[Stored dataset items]
*****
import Literature.Combinatorics.Designs.BaseSequences
import Literature.Combinatorics.Designs.TMatrixRows

/-!
# Hadamard 668 census — the Turyn-type / base-sequence / T-sequence family at `v = 167`, typed in the kernel

Framing: lottery ticket; floor = certified bounds/negative ranges.

Cell pub-namedobj (venture DiscreteObjects), target (H): a Hadamard matrix of order `668 = 4·167`.  The family by which
the previous smallest open order fell (`428 = 4·107`, Kharaghani–Tayfeh-Rezaie 2005: Turyn-type sequences `TT(36)` →
base sequences `BS(71, 71, 36, 36)` → T-sequences of length `107` → Goethals–Seidel array) reaches `668` through
`TT(56)` (Best–Đoković–Kharaghani–Ramp 2013, §1: "TT(56) and TT(60) may be used to construct Hadamard matrices of
orders 668 and 716"), or through base sequences `BS(m, m, n, n)` with `m + n = 167` (e.g. `BS(84, 84, 83, 83)`, an
instance of the Đoković base-sequence conjecture `BS(n+1, n)`, Seberry–Yamada 2020 Conjecture 5.5), or through any
T-sequences of length `167`.  STATUS IN PRINT (the family is "beyond bound" for the census): `TT(n)` are classified for
even `n ≤ 32` and known for all even `n ≤ 38` (BDKR 2013), 'a few up to 40' found since (London 2013, as cited in
arXiv:2009.10919; London–Kotsireas 2025, 'New Turyn-type sequences', not read — acq-10392); `BS(n+1, n)`
are known for `n ≤ 39` and Golay numbers (SY 2020 §5.9); the list of known T-matrix orders in SY 2020 §1.16 reads
"…, 164, …, 166, 168, …" — `167` is absent.  Nothing here asserts that any of these objects exists.

What this file gives (all by specialising the general theorems of `Literature/Combinatorics/Designs/TSequences.lean`
and `BaseSequences.lean`, our formalisation of SY 2020 Theorem 3.11 / Theorem 5.2 and BDKR 2013 §5):
* `hadamard668_of_tMatrixRows167` — first rows of circulant T-matrices of order `167` (the weakest, periodic
  hypothesis of the family, SY 2020 Def 1.59) ⇒ an explicit Hadamard matrix of order `668`;
* `hadamard668_of_tSeq167` — T-sequences of length `167` ⇒ an explicit Hadamard matrix of order `668`
  (the Cooper–Wallis rows in the Goethals–Seidel array);
* `hadamard668_of_baseSeq` — base sequences `BS(m, m, n, n)` with `m + n = 167` ⇒ the same; `hadamard668_of_baseSeq_84_83`;
* `hadamard668_of_turynType56` — `TT(56)` ⇒ the same (`56 + 55 + 56 = 167`);
* existence forms with the order computed (`card_index_167 : |Fin 4 × ZMod 167| = 668`).
So a `TT(56)` / `BS(84, 84, 83, 83)` / T-sequence hit anywhere becomes a KERNEL-certified `H(668)` by `decide` on its
defining autocorrelation identities (as done for the `TT(36)` control in `H428FromTurynType36.lean`).
Typed skeleton only; no order excluded, no existence claimed; HITS 0.  No `sorry`, no `native_decide`.
-/

namespace Summit.Ventures.DiscreteObjects.Hadamard

open Literature.Combinatorics.Designs.GoethalsSeidel (gsMatrix IsHadamardMatrix)
open Literature.Combinatorics.Designs.TSequences
open Literature.Combinatorics.Designs.BaseSequences
open Literature.Combinatorics.Designs.TMatrices

/-- the order: `|Fin 4 × ZMod 167| = 668`. -/
theorem card_index_167 : Fintype.card (Fin 4 × ZMod 167) = 668 := by
  simp [ZMod.card]

/-- **T-matrices of order 167 ⇒ H(668)**: first rows `t : Fin 4 → ZMod 167 → ℤ` of circulant T-matrices (disjoint
`±1` supports covering every position, periodic autocorrelations summing to `0` off the origin — SY 2020 Def 1.59) give,
through the Cooper–Wallis rows in the Goethals–Seidel array, a Hadamard matrix of order `668` (SY 2020 Theorem 3.11 at
`n = 167`; order `167` is absent from the known T-matrix orders of SY 2020 §1.16). -/
theorem hadamard668_of_tMatrixRows167 (t : Fin 4 → ZMod 167 → ℤ) (ht : IsTMatrixRows 167 t) :
    IsHadamardMatrix (gsMatrix (cwRowZ t 0) (cwRowZ t 1) (cwRowZ t 2) (cwRowZ t 3)) :=
  tmatrixRows_isHadamard ht

/-- **T-sequences of length 167 ⇒ H(668)**: the four Cooper–Wallis combinations of T-sequences of length `167`, read on
`ZMod 167` and plugged into the Goethals–Seidel array, form a Hadamard matrix of order `668`
(SY 2020 Theorem 3.11 at `n = 167`). -/
theorem hadamard668_of_tSeq167 (t : Fin 4 → ℕ → ℤ) (ht : IsTSeq 167 t) :
    IsHadamardMatrix (gsMatrix (cwSeq 167 t 0) (cwSeq 167 t 1) (cwSeq 167 t 2) (cwSeq 167 t 3)) :=
  tseq_isHadamard ht

/-- **Base sequences BS(m, m, n, n) with m + n = 167 ⇒ H(668)** (through the T-sequences
`((a+b)/2, 0; (a-b)/2, 0; 0, (c+d)/2; 0, (c-d)/2)` of length `167`). -/
theorem hadamard668_of_baseSeq {m n : ℕ} {a b c d : ℕ → ℤ} (h : IsBaseSeq m n a b c d) (hmn : m + n = 167) :
    IsHadamardMatrix (gsMatrix (cwSeq 167 (bsT m a b c d) 0) (cwSeq 167 (bsT m a b c d) 1)
      (cwSeq 167 (bsT m a b c d) 2) (cwSeq 167 (bsT m a b c d) 3)) :=
  baseSeq_isHadamard h 167 hmn.symm

/-- in particular **BS(84, 84, 83, 83) ⇒ H(668)** (the `n = 83` instance of the base-sequence conjecture
`BS(n+1, n)`, SY 2020 Conjecture 5.5; open). -/
theorem hadamard668_of_baseSeq_84_83 {a b c d : ℕ → ℤ} (h : IsBaseSeq 84 83 a b c d) :
    IsHadamardMatrix (gsMatrix (cwSeq 167 (bsT 84 a b c d) 0) (cwSeq 167 (bsT 84 a b c d) 1)
      (cwSeq 167 (bsT 84 a b c d) 2) (cwSeq 167 (bsT 84 a b c d) 3)) :=
  hadamard668_of_baseSeq h rfl

/-- **Turyn-type sequences TT(56) ⇒ H(668)**: `TT(56)` ⇒ `BS(111, 111, 56, 56)` ⇒ T-sequences of length
`111 + 56 = 167` ⇒ a Hadamard matrix of order `668` (BDKR 2013 §1; SY 2020 Theorem 5.2 with `m = 56`, `n = 55`). -/
theorem hadamard668_of_turynType56 {x y z w : ℕ → ℤ} (h : IsTurynType 56 x y z w) :
    IsHadamardMatrix (gsMatrix (cwSeq 167 (ttT 56 x y z w) 0) (cwSeq 167 (ttT 56 x y z w) 1)
      (cwSeq 167 (ttT 56 x y z w) 2) (cwSeq 167 (ttT 56 x y z w) 3)) :=
  turynType_isHadamard h 167 (by norm_num)

/-- existence form: **if TT(56) exist, a Hadamard matrix of order 668 exists** (typed reduction; `TT(56)` is open). -/
theorem exists_hadamard668_of_turynType56 (h : ∃ x y z w : ℕ → ℤ, IsTurynType 56 x y z w) :
    ∃ H : Matrix (Fin 4 × ZMod 167) (Fin 4 × ZMod 167) ℤ, IsHadamardMatrix H ∧ Fintype.card (Fin 4 × ZMod 167) = 668 := by
  obtain ⟨x, y, z, w, h⟩ := h
  exact ⟨_, hadamard668_of_turynType56 h, card_index_167⟩

/-- existence form: **if base sequences BS(m, m, n, n) with m + n = 167 exist, a Hadamard matrix of order 668 exists**
(in particular from `BS(84, 84, 83, 83)`; open). -/
theorem exists_hadamard668_of_baseSeq
    (h : ∃ (m n : ℕ) (a b c d : ℕ → ℤ), IsBaseSeq m n a b c d ∧ m + n = 167) :
    ∃ H : Matrix (Fin 4 × ZMod 167) (Fin 4 × ZMod 167) ℤ, IsHadamardMatrix H ∧ Fintype.card (Fin 4 × ZMod 167) = 668 := by
  obtain ⟨m, n, a, b, c, d, h, hmn⟩ := h
  exact ⟨_, hadamard668_of_baseSeq h hmn, card_index_167⟩

/-- existence form: **if circulant T-matrices of order 167 exist, a Hadamard matrix of order 668 exists** (open). -/
theorem exists_hadamard668_of_tMatrixRows167 (h : ∃ t : Fin 4 → ZMod 167 → ℤ, IsTMatrixRows 167 t) :
    ∃ H : Matrix (Fin 4 × ZMod 167) (Fin 4 × ZMod 167) ℤ, IsHadamardMatrix H ∧ Fintype.card (Fin 4 × ZMod 167) = 668 := by
  obtain ⟨t, ht⟩ := h
  exact ⟨_, hadamard668_of_tMatrixRows167 t ht, card_index_167⟩

/-- existence form: **if T-sequences of length 167 exist, a Hadamard matrix of order 668 exists** (T-matrices of
order `167` are not in the known list of SY 2020 §1.16; open). -/
theorem exists_hadamard668_of_tSeq167 (h : ∃ t : Fin 4 → ℕ → ℤ, IsTSeq 167 t) :
    ∃ H : Matrix (Fin 4 × ZMod 167) (Fin 4 × ZMod 167) ℤ, IsHadamardMatrix H ∧ Fintype.card (Fin 4 × ZMod 167) = 668 := by
  obtain ⟨t, ht⟩ := h
  exact ⟨_, hadamard668_of_tSeq167 t ht, card_index_167⟩

end Summit.Ventures.DiscreteObjects.Hadamard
*****
If a line falls between the first line of the data above and the line holding "Cell pub-namedobj (venture", inclusive, retype it exactly; retype no other line.

import Literature.Combinatorics.Designs.BaseSequences
import Literature.Combinatorics.Designs.TMatrixRows

/-!
# Hadamard 668 census — the Turyn-type / base-sequence / T-sequence family at `v = 167`, typed in the kernel

Framing: lottery ticket; floor = certified bounds/negative ranges.

Cell pub-namedobj (venture DiscreteObjects), target (H): a Hadamard matrix of order `668 = 4·167`.  The family by which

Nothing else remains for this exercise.